*** Opening of Data to examine ***

import Summits.BirchSwinnertonDyer.Rank1Residual.X11a.ChainHeightFree
import Literature.NumberTheory.EllipticCurves.HidaFamilyMembersMultiplicativeProofs
import Literature.NumberTheory.EllipticCurves.AnalyticRankModularityProofs
import HarnessLib

/-!
# Class X11a at a PRIME conductor: the chain of record with the Hida-family existence fact
# DISCHARGED (cell `b2b-bsdres`, unit `b2b-bsdres-x11a`, gen 19)

HONEST FRAMING (run/shared/lean/b2b/bsd-rank1-residual/, verbatim in every file): the goal of the
cell is to DELETE the COMBINATION-SHAPED residual classes of the Birch–Swinnerton-Dyer formula for
ALL analytic-rank `≤ 1` elliptic curves over `ℚ` — "full BSD formula for every rank `≤ 1` curve in
class `C`" assembled STRICTLY from published theorems — so that the rank-`≤ 1` remainder becomes
exactly the CONSTRUCTION-SHAPED classes, which are TYPED (missing-input `Prop`s), NOT attempted.
This is not "finishing BSD". Research route; NO CLAIM BEYOND STATED CLASSES. Theorems only; every
published input is an explicit NAMED-FACT hypothesis; no new definition, no new fact.

WHAT. The X11a chain of record (`X11a/ChainBounded*.lean`: on X11a ∩ {`p ≥ 5`, `ρ̄_{E,p}`
surjective}, `MuAnZeroAt W p ⟹ BSD(E,p)` from 14 named published facts) has among its binders
`hHida : hida_exists_congruent_ordinary_newform_of_multiplicative` — step [L1], Hida 1986 /
EPW 2006 Thm. 2.1.2–2.2.2: a GOOD-ordinary weight-`k` newform `g` of level EXACTLY `N/p` congruent
to `f_E`. Its classical layer (Deligne–Serre lift keeping `U_p` + "`p`-stabilisation backwards") is
now a tree THEOREM from modularity,
`exists_isNewform0_dvd_conductorNorm_div_congr_of_multiplicative_of_exists_isNewformOf`
(`Literature/…/HidaFamilyMembersMultiplicativeProofs.lean`, x11a gen 19): the member exists at SOME
level `M′ ∣ N/p`; only "`M′ = N/p`" is `Λ`-adic (constancy of the tame conductor / level raising).
At a curve of PRIME conductor `N = p` the quotient `N/p` is `1`, so `M′ = 1 = N/p` is forced and the
named fact's conclusion HOLDS at the pair — `hida_member_of_conductorNorm_eq` below. Feeding it to
the chain (whose pair-level proof uses `hHida` only at the pair) gives:

* `Chain.invariantsAt_normLam_of_member_bdd` — harvest-2's `invariantsAt_normLam_of_facts_bdd`
  with the GLOBAL fact `hHida` replaced by the member existence AT THE PAIR (`hHidaW`; same proof,
  one line changed);
* `X11a.forall_bsdp_of_namedFacts_bdd_heightFree_of_conductorNorm_eq` — **on X11a ∩ {`N = p`
  prime, `p ≥ 5`, `ρ̄_{E,p}` surjective}: `MuAnZeroAt W p ⟹ BSD(E,p)` from 13 NAMED PUBLISHED
  FACTS, NONE of them a Hida-family existence statement**: EPW Thm 3.1.1 / 1 / 5.1.3-bounded,
  Wan Thm 4 rational-bounded, Deligne–Serre 6.1, Hida/Wiles 3.26, Kato–Wuthrich A32, Stein–Wuthrich
  6.1 ×2, GZK, modularity as `exists_isNewformOf` (BCDT Thm. A; it also yields the chain's
  `hasEntireLFunction_rat` by the tree theorem `hasEntireLFunction_rat_of_exists_isNewformOf`) and
  `nonempty_modularParametrizationData`, Greenberg–Stevens; the MTT existence fact and the
  Stein–Wuthrich height facts being tree theorems / discharged at rank `0` as in the chain of record.
  (Example: `X₀(11)` at `p = 11`, EPW Ex. 5.3.1 — the weight-12 member is `Δ`.)

Scope: a sub-family (prime conductor); elsewhere on X11a the binder `hHida` stays (exact level).
No label change by this file (cell lead / referee).

References: [EmertonPollackWeston2006] Thm. 2.1.2, §2.1, Ex. 5.3.1, Thm. 1, 3.1.1, 5.1.3;
[DeligneSerreASENS1974] 6.9–6.11; [Hida2022EMI] Cor. 4.1.30; [Wan2015] Thm. 4;
[SteinWuthrich2013] Thm. 6.1; [BreuilConradDiamondTaylor2001] Thm. A;
HOME/b2b-bsdres-x11a/REPORT-g19.md.
-/

noncomputable section

open scoped Classical MatrixGroups ModularForm

open CongruenceSubgroup WeierstrassCurve Literature.NumberTheory.EllipticCurves
  Literature.NumberTheory.EllipticCurves.ModularForms
  Literature.NumberTheory.EllipticCurves.Rank1Residual
  Literature.NumberTheory.EllipticCurves.Rank1Residual.Typed
  Literature.NumberTheory.EllipticCurves.Wuthrich2014
  Literature.NumberTheory.EllipticCurves.SteinWuthrich2013
  Literature.NumberTheory.EllipticCurves.GreenbergVatsal2000
  Literature.NumberTheory.EllipticCurves.EmertonPollackWeston2006
  Literature.NumberTheory.EllipticCurves.BalakrishnanEtAl2019
  Summit.BirchSwinnertonDyer.Rank1Residual.X1.MuLambda
  Summit.BirchSwinnertonDyer.Rank1Residual.X11a.LambdaNorm
  Summit.BirchSwinnertonDyer.Rank1Residual.RankZeroHeightFree

set_option autoImplicit false

/-! ### The Hida-family member at a curve of prime conductor (from modularity) -/

namespace Summit.BirchSwinnertonDyer.Rank1Residual.X11a

/-- **`hida_exists_congruent_ordinary_newform_of_multiplicative` AT a curve of PRIME conductor,
from the Modularity Theorem**: for `W/ℚ` globally minimal elliptic with `N = W.conductorNorm ℤ = p`,
`p ≥ 5` multiplicative, and every `k > 2` with `k ≡ 2 (mod p − 1)`, a newform
`g ∈ S_k(Γ₀(N/p)) = S_k(SL₂(ℤ))` and `ι : K_g →+* ℚ̄_p` with `|ι a_p(g)|_p = 1` and
`|ι a_ℓ(g) − a_ℓ(E)|_p < 1` for all primes `ℓ ∤ N`: the level `M′ ∣ N/p = 1` of the member given by
`exists_isNewform0_dvd_conductorNorm_div_congr_of_multiplicative_of_exists_isNewformOf` is forced to
be `N/p`. (EPW Ex. 5.3.1: `X₀(11)`, `p = 11`, `f₁₂ =` the `11`-stabilised `Δ`.)
[cite: EmertonPollackWeston2006, Thm. 2.1.2, §2.1 (arXiv:math/0404484 p. 7) and Ex. 5.3.1 (p. 32)]
[cite: DeligneSerreASENS1974, 6.9–6.11] [cite: BreuilConradDiamondTaylor2001, Thm. A] -/
theorem hida_member_of_conductorNorm_eq (hmod : exists_isNewformOf)
    (W : WeierstrassCurve ℚ) [W.IsElliptic] [W.IsGloballyMinimal] (p : ℕ) [Fact p.Prime]
    (hp5 : 5 ≤ p) (hmult : W.HasMultiplicativeReductionAtPrime p) (hN : W.conductorNorm ℤ = p)
    [NeZero (W.conductorNorm ℤ / p)] (k : ℤ) (hk : 2 < k) (hpk : ((p : ℤ) - 1) ∣ (k - 2)) :
    ∃ (g : CuspForm (Gamma0 (W.conductorNorm ℤ / p)) k) (ι : coeffField g →+* PadicAlgCl p),
      IsNewform0 g ∧
      ‖ι ⟨(UpperHalfPlane.qExpansion 1 ⇑g).coeff p, coeff_mem_coeffField g p⟩‖ = 1 ∧
      ∀ ℓ : ℕ, ℓ.Prime → ¬ ℓ ∣ W.conductorNorm ℤ →
        ‖ι ⟨(UpperHalfPlane.qExpansion 1 ⇑g).coeff ℓ, coeff_mem_coeffField g ℓ⟩
            - ((W.frobeniusTrace ℓ : ℤ) : PadicAlgCl p)‖ < 1 := by
  obtain ⟨M, _, hM, g, ι, hg, hap, hcong⟩ :=
    exists_isNewform0_dvd_conductorNorm_div_congr_of_multiplicative_of_exists_isNewformOf hmod W p
      hp5 hmult k hk hpk
  have h1 : W.conductorNorm ℤ / p = 1 := by rw [hN, Nat.div_self (Fact.out : p.Prime).pos]
  have hM1 : M = W.conductorNorm ℤ / p := by
    rw [h1] at hM ⊢
    exact Nat.dvd_one.mp hM
  subst hM1
  exact ⟨g, ι, hg, hap, hcong⟩

end Summit.BirchSwinnertonDyer.Rank1Residual.X11a

namespace Summit.BirchSwinnertonDyer.Rank1Residual.X11a.Chain

/-! ### The pair-level chain with the member existence AT THE PAIR -/

section Member

variable (W : WeierstrassCurve ℚ) [W.IsElliptic] [W.IsGloballyMinimal] (p : ℕ) [Fact p.Prime]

*** Close of Data to examine ***

- Aim of the task: Only certain lines are wanted. Please return exactly those from the top of the data through the line with "This is not".

- Response area:
import Summits.BirchSwinnertonDyer.Rank1Residual.X11a.ChainHeightFree
import Literature.NumberTheory.EllipticCurves.HidaFamilyMembersMultiplicativeProofs
import Literature.NumberTheory.EllipticCurves.AnalyticRankModularityProofs
import HarnessLib

/-!
# Class X11a at a PRIME conductor: the chain of record with the Hida-family existence fact
# DISCHARGED (cell `b2b-bsdres`, unit `b2b-bsdres-x11a`, gen 19)

HONEST FRAMING (run/shared/lean/b2b/bsd-rank1-residual/, verbatim in every file): the goal of the
cell is to DELETE the COMBINATION-SHAPED residual classes of the Birch–Swinnerton-Dyer formula for
ALL analytic-rank `≤ 1` elliptic curves over `ℚ` — "full BSD formula for every rank `≤ 1` curve in
class `C`" assembled STRICTLY from published theorems — so that the rank-`≤ 1` remainder becomes
exactly the CONSTRUCTION-SHAPED classes, which are TYPED (missing-input `Prop`s), NOT attempted.
This is not "finishing BSD". Research route; NO CLAIM BEYOND STATED CLASSES. Theorems only; every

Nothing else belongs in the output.